(Saved entries)
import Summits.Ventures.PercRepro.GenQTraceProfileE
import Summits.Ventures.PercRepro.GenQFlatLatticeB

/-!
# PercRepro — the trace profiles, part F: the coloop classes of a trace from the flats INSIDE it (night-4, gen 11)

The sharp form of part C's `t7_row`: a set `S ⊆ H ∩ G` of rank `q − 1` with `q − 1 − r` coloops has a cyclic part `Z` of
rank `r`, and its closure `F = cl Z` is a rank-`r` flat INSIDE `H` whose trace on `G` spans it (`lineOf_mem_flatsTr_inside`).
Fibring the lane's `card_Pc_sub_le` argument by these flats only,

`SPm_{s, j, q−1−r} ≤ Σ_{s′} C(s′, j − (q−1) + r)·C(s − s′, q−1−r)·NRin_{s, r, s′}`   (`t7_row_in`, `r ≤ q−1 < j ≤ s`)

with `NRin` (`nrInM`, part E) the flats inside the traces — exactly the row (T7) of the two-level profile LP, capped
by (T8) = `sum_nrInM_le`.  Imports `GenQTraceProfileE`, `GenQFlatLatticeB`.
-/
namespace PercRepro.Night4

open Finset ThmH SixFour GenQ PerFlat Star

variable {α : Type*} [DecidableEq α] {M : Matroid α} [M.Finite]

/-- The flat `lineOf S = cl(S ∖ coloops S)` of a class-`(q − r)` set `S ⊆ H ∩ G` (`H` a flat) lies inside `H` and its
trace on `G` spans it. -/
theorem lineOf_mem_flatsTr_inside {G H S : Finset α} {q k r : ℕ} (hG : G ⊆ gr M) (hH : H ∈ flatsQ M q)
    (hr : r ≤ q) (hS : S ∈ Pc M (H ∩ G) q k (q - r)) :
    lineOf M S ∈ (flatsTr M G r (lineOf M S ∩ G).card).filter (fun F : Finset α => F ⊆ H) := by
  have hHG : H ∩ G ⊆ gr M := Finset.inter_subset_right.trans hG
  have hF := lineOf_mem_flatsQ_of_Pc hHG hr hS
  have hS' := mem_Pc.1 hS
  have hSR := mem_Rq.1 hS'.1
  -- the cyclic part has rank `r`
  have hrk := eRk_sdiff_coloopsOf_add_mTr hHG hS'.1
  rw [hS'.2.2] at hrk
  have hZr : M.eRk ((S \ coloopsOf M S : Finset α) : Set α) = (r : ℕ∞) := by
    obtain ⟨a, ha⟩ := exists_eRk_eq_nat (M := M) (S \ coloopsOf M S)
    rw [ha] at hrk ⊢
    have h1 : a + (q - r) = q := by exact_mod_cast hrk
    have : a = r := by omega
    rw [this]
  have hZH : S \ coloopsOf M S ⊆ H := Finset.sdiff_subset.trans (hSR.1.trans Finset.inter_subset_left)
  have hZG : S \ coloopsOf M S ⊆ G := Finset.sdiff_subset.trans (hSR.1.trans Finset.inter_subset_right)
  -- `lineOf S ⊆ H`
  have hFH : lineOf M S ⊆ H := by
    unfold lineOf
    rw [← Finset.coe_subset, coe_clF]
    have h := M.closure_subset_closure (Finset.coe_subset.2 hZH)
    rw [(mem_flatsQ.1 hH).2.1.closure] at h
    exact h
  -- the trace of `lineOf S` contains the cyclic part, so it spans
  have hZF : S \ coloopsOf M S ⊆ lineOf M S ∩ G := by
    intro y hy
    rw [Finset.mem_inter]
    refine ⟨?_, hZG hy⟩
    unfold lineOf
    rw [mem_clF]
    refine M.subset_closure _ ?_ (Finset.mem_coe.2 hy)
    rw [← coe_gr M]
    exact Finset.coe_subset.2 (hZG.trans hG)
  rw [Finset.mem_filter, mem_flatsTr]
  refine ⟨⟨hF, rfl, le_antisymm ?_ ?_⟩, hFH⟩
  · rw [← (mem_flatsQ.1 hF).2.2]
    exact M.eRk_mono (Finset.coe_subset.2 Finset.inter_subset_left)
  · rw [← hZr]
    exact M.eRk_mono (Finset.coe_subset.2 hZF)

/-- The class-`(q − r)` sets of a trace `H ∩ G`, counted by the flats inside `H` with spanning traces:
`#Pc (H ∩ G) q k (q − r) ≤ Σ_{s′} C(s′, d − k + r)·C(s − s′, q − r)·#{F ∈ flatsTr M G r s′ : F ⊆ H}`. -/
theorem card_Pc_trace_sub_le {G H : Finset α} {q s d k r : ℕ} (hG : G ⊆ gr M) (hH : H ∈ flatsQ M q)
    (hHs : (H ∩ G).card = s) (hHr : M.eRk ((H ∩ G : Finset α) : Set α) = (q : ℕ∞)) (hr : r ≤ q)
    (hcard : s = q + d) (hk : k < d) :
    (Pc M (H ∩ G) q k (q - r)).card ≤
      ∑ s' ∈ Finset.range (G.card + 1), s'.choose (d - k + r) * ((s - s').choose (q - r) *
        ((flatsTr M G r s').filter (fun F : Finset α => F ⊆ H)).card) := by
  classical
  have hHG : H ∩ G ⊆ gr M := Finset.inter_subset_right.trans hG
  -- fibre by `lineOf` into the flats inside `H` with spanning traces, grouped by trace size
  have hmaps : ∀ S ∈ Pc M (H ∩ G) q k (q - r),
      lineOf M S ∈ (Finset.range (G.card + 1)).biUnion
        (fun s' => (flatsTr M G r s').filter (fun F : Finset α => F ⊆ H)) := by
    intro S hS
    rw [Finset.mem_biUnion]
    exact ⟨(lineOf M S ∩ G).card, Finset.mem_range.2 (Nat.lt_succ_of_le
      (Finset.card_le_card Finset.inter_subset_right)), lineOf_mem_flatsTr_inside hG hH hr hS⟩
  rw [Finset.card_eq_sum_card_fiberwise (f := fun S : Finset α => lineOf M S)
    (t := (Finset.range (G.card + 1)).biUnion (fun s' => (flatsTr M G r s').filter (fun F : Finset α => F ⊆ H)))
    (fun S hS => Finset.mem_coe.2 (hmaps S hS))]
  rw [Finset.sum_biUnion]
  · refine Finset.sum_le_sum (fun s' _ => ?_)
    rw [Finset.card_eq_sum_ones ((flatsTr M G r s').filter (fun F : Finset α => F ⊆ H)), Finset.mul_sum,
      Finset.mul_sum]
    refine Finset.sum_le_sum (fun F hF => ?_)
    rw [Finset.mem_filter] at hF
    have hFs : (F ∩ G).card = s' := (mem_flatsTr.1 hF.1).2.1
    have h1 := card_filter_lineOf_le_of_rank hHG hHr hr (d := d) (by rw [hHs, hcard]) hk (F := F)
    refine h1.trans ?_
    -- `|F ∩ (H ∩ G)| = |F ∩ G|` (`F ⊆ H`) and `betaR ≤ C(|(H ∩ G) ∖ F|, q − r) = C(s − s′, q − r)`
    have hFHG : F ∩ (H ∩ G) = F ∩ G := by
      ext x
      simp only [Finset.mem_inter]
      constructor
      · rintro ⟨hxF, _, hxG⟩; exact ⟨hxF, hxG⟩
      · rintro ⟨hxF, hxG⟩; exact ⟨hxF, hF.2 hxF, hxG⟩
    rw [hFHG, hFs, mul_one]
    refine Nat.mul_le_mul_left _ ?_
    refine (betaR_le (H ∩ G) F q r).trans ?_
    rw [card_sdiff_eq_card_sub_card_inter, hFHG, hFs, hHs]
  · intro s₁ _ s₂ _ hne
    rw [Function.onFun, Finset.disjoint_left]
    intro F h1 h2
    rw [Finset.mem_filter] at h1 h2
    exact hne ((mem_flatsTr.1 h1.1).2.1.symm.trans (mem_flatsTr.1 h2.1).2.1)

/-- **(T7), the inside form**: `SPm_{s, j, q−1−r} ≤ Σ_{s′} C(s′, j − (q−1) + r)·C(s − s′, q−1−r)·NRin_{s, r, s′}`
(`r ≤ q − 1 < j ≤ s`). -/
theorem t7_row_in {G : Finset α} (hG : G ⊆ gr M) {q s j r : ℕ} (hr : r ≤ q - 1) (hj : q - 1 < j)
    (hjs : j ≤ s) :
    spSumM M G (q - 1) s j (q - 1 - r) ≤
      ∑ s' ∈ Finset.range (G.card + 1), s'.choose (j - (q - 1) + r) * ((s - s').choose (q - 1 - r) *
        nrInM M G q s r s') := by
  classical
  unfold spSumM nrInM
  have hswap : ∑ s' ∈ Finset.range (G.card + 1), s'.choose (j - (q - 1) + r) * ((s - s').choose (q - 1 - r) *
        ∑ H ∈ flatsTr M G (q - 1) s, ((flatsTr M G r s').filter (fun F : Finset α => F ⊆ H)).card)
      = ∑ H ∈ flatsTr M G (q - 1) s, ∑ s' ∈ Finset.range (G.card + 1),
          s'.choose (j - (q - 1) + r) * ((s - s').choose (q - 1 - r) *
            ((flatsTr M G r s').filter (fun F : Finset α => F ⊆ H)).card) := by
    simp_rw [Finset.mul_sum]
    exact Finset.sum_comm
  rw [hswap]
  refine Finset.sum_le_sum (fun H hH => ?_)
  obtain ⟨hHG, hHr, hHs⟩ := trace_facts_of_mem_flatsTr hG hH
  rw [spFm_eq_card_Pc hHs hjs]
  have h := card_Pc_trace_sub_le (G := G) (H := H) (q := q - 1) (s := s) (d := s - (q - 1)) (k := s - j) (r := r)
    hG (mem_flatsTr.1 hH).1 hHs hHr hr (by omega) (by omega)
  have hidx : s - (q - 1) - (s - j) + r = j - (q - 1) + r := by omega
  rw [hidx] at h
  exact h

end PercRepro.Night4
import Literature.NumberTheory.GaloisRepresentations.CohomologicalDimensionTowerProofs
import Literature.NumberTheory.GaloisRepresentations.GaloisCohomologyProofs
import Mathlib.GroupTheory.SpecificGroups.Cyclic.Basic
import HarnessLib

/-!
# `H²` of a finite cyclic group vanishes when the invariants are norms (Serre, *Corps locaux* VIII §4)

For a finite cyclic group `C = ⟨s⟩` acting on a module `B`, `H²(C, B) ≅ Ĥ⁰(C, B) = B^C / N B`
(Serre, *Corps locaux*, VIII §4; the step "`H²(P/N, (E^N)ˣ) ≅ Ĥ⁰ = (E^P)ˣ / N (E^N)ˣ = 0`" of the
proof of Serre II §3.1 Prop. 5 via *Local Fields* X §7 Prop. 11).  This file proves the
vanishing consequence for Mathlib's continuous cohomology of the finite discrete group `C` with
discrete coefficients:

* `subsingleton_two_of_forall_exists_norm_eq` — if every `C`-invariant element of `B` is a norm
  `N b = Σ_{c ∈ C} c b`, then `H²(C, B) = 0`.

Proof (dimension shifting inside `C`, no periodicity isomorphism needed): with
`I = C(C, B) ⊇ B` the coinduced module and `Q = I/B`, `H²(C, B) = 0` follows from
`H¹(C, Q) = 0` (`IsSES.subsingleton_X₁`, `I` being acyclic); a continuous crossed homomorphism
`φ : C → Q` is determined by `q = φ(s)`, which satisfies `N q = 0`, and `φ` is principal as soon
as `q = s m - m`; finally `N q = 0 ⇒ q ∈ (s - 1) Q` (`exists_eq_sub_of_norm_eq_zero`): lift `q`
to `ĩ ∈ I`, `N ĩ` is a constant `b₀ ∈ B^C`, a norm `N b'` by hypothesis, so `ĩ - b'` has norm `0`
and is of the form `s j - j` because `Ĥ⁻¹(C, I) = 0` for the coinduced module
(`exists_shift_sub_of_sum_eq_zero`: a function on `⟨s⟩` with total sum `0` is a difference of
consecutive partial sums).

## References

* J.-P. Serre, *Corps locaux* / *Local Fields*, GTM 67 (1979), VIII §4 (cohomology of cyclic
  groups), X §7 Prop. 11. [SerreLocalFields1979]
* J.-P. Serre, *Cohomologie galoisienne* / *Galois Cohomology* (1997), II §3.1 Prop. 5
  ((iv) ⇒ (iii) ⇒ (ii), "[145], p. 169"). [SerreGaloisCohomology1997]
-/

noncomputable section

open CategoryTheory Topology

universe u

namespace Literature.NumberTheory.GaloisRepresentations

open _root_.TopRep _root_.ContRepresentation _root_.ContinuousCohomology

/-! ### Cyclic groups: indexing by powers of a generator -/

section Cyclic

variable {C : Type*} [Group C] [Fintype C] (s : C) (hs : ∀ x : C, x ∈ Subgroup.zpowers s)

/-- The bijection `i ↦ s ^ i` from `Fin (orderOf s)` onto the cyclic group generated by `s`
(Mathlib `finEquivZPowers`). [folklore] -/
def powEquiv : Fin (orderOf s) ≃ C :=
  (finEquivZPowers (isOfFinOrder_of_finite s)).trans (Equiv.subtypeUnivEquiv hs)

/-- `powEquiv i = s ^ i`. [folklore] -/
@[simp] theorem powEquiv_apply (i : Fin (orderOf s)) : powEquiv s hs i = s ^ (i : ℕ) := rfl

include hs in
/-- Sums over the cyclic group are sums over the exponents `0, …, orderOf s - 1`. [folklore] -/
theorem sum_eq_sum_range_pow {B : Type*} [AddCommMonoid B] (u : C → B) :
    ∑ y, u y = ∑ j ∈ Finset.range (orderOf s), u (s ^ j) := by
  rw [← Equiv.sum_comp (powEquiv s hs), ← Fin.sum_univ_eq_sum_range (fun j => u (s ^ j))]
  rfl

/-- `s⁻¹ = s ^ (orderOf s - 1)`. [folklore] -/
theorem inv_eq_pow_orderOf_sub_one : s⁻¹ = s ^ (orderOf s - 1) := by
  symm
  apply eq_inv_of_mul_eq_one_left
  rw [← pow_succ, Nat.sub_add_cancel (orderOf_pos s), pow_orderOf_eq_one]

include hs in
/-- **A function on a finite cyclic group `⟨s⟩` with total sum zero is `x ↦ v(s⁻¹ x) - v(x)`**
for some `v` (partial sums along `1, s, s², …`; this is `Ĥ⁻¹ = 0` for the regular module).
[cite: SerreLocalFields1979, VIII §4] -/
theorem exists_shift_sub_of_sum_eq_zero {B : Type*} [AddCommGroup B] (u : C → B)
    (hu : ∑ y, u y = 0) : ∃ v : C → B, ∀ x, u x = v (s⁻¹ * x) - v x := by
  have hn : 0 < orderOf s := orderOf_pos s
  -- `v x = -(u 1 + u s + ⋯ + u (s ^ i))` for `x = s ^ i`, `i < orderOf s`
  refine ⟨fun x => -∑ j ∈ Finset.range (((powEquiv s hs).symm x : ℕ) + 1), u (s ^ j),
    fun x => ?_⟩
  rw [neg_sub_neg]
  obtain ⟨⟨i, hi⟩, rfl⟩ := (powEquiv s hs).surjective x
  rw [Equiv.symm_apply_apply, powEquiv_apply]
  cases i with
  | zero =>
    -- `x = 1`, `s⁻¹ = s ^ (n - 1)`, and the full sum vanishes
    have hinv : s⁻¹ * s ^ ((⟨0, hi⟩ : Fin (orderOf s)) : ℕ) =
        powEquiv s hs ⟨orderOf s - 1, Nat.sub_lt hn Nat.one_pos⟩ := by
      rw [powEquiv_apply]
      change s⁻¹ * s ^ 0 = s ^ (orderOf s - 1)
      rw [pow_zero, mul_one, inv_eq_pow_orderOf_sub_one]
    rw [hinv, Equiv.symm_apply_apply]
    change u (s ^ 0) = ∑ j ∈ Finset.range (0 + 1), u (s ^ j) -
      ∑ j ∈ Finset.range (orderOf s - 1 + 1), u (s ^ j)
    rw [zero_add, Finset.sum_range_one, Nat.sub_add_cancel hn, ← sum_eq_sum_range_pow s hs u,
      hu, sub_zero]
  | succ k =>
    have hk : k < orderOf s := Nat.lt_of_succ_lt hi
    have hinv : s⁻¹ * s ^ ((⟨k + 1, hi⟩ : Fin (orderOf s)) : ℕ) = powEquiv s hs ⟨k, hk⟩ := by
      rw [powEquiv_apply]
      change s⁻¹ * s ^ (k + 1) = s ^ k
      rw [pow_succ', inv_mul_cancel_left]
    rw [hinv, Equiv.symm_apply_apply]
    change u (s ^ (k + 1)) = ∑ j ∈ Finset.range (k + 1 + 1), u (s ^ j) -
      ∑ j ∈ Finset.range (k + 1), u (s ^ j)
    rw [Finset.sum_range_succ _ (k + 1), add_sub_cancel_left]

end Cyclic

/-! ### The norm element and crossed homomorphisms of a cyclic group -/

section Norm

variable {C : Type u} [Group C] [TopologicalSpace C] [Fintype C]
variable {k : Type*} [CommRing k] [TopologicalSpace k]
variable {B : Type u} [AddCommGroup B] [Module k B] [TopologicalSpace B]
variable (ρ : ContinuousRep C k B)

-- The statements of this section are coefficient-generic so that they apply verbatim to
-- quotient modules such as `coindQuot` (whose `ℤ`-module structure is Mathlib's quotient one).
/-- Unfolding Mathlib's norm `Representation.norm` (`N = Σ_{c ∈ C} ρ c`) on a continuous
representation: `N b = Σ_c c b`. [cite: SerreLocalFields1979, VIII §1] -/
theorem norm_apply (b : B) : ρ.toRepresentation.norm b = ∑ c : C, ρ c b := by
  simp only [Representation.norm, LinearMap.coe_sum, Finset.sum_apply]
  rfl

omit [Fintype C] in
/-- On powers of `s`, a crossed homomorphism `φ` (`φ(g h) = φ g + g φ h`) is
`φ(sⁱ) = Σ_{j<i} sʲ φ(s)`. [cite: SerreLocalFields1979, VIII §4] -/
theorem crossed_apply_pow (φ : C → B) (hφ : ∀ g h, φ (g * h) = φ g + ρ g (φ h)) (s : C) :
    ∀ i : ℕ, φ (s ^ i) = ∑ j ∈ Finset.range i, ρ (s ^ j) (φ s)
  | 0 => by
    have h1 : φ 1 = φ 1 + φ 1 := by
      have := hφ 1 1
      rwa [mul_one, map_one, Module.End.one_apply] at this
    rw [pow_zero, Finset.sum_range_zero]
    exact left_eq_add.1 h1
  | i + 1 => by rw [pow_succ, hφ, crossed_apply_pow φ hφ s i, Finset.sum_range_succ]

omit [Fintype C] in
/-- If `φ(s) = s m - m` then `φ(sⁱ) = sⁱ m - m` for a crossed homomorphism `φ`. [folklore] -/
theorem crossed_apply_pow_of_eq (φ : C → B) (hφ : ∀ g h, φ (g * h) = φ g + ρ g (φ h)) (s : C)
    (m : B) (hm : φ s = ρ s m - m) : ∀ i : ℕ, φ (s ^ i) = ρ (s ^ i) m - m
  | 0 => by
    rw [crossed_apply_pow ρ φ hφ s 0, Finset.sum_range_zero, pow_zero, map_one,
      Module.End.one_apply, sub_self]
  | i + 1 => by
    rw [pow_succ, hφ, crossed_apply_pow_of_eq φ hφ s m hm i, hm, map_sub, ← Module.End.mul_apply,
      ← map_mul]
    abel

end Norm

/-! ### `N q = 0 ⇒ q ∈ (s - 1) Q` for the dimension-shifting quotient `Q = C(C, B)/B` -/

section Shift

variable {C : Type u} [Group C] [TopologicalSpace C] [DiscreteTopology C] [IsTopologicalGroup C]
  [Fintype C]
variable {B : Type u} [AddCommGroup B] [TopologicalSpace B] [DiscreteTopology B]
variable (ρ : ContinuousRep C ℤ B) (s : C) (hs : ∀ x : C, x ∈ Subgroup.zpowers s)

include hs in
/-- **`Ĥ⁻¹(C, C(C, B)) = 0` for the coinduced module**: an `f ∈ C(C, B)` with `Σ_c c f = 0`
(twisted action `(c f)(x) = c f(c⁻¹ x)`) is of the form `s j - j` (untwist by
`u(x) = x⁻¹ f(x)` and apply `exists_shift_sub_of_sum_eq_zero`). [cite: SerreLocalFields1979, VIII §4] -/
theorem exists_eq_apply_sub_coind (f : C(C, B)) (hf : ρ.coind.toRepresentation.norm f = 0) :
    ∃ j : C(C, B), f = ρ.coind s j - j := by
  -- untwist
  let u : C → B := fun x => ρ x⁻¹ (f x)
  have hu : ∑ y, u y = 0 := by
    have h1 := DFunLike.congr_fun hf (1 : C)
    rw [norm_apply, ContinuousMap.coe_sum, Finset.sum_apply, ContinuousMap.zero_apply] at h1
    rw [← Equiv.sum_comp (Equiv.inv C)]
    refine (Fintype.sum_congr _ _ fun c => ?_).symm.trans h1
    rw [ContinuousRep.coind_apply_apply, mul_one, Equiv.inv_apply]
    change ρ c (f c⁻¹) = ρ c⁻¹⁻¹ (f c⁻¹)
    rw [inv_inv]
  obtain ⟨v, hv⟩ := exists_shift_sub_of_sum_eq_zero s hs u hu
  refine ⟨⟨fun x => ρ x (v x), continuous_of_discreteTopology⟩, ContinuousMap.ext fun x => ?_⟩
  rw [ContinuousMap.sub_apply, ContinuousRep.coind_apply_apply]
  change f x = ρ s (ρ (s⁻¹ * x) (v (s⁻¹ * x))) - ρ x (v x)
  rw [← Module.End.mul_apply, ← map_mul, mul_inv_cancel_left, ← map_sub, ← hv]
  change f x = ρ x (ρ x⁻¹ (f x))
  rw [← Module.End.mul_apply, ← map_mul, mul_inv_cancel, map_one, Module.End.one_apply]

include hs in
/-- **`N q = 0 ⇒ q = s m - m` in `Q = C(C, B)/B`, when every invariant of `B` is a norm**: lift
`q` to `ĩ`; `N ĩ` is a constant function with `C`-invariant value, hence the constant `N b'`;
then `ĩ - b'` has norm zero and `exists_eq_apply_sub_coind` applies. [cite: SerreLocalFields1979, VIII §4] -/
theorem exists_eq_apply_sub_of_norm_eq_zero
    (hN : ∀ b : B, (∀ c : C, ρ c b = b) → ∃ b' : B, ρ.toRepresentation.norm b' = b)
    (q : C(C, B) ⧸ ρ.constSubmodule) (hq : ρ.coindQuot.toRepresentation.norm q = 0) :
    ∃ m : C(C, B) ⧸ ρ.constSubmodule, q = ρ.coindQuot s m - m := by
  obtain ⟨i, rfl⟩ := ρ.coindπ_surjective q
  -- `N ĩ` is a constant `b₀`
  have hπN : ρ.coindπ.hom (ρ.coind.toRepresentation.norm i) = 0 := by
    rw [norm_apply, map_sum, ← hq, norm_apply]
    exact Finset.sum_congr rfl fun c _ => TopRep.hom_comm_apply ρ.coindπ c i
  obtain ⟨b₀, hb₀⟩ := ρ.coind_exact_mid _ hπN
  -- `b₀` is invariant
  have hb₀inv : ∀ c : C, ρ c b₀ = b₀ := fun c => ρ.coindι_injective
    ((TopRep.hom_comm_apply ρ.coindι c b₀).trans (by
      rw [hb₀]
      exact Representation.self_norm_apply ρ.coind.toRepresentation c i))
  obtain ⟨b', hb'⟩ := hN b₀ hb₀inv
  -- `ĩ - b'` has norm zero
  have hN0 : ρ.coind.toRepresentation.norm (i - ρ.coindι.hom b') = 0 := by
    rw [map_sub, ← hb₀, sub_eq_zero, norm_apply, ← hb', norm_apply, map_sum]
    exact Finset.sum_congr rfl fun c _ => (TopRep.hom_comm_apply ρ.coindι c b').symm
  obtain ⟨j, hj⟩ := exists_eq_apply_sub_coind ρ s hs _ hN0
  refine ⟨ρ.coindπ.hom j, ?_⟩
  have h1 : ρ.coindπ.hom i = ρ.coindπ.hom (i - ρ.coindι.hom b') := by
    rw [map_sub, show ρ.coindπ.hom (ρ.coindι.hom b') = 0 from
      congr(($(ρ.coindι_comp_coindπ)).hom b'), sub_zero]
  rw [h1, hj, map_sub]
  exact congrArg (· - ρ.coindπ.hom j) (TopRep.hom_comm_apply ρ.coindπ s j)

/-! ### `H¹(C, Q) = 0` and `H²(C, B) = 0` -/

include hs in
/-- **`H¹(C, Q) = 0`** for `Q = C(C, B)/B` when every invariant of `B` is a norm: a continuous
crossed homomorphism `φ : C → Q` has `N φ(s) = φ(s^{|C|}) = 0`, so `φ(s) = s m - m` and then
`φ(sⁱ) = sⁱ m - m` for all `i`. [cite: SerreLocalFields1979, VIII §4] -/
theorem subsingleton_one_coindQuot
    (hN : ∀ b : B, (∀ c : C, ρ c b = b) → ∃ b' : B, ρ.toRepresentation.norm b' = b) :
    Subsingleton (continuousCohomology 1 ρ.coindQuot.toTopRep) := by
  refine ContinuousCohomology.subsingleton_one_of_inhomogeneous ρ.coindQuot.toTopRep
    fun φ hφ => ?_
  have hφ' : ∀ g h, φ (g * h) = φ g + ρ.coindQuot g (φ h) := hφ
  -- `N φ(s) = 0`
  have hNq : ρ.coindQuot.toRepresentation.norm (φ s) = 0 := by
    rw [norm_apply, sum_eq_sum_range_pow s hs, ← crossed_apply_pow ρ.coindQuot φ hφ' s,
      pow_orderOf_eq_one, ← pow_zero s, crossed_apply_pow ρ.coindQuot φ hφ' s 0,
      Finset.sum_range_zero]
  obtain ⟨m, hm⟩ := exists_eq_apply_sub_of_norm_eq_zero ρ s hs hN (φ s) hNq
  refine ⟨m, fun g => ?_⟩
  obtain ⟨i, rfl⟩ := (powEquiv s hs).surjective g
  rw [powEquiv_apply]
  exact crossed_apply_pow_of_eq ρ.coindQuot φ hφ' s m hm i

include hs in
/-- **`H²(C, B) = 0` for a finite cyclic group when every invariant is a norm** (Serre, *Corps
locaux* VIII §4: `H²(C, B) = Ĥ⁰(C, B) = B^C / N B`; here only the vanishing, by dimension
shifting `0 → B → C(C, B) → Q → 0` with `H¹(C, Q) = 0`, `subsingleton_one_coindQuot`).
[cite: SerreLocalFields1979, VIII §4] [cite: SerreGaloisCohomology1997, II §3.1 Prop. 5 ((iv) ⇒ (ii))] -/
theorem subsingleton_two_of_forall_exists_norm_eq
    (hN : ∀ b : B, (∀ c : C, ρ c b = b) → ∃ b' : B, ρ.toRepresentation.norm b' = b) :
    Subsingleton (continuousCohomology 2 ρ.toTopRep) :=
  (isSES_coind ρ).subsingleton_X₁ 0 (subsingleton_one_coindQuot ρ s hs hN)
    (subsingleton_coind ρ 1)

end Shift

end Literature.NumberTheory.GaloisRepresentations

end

TRY IT: Pull out every line of the records above that contains the word "namespace".

TASK RESULT:
namespace PercRepro.Night4
namespace Literature.NumberTheory.GaloisRepresentations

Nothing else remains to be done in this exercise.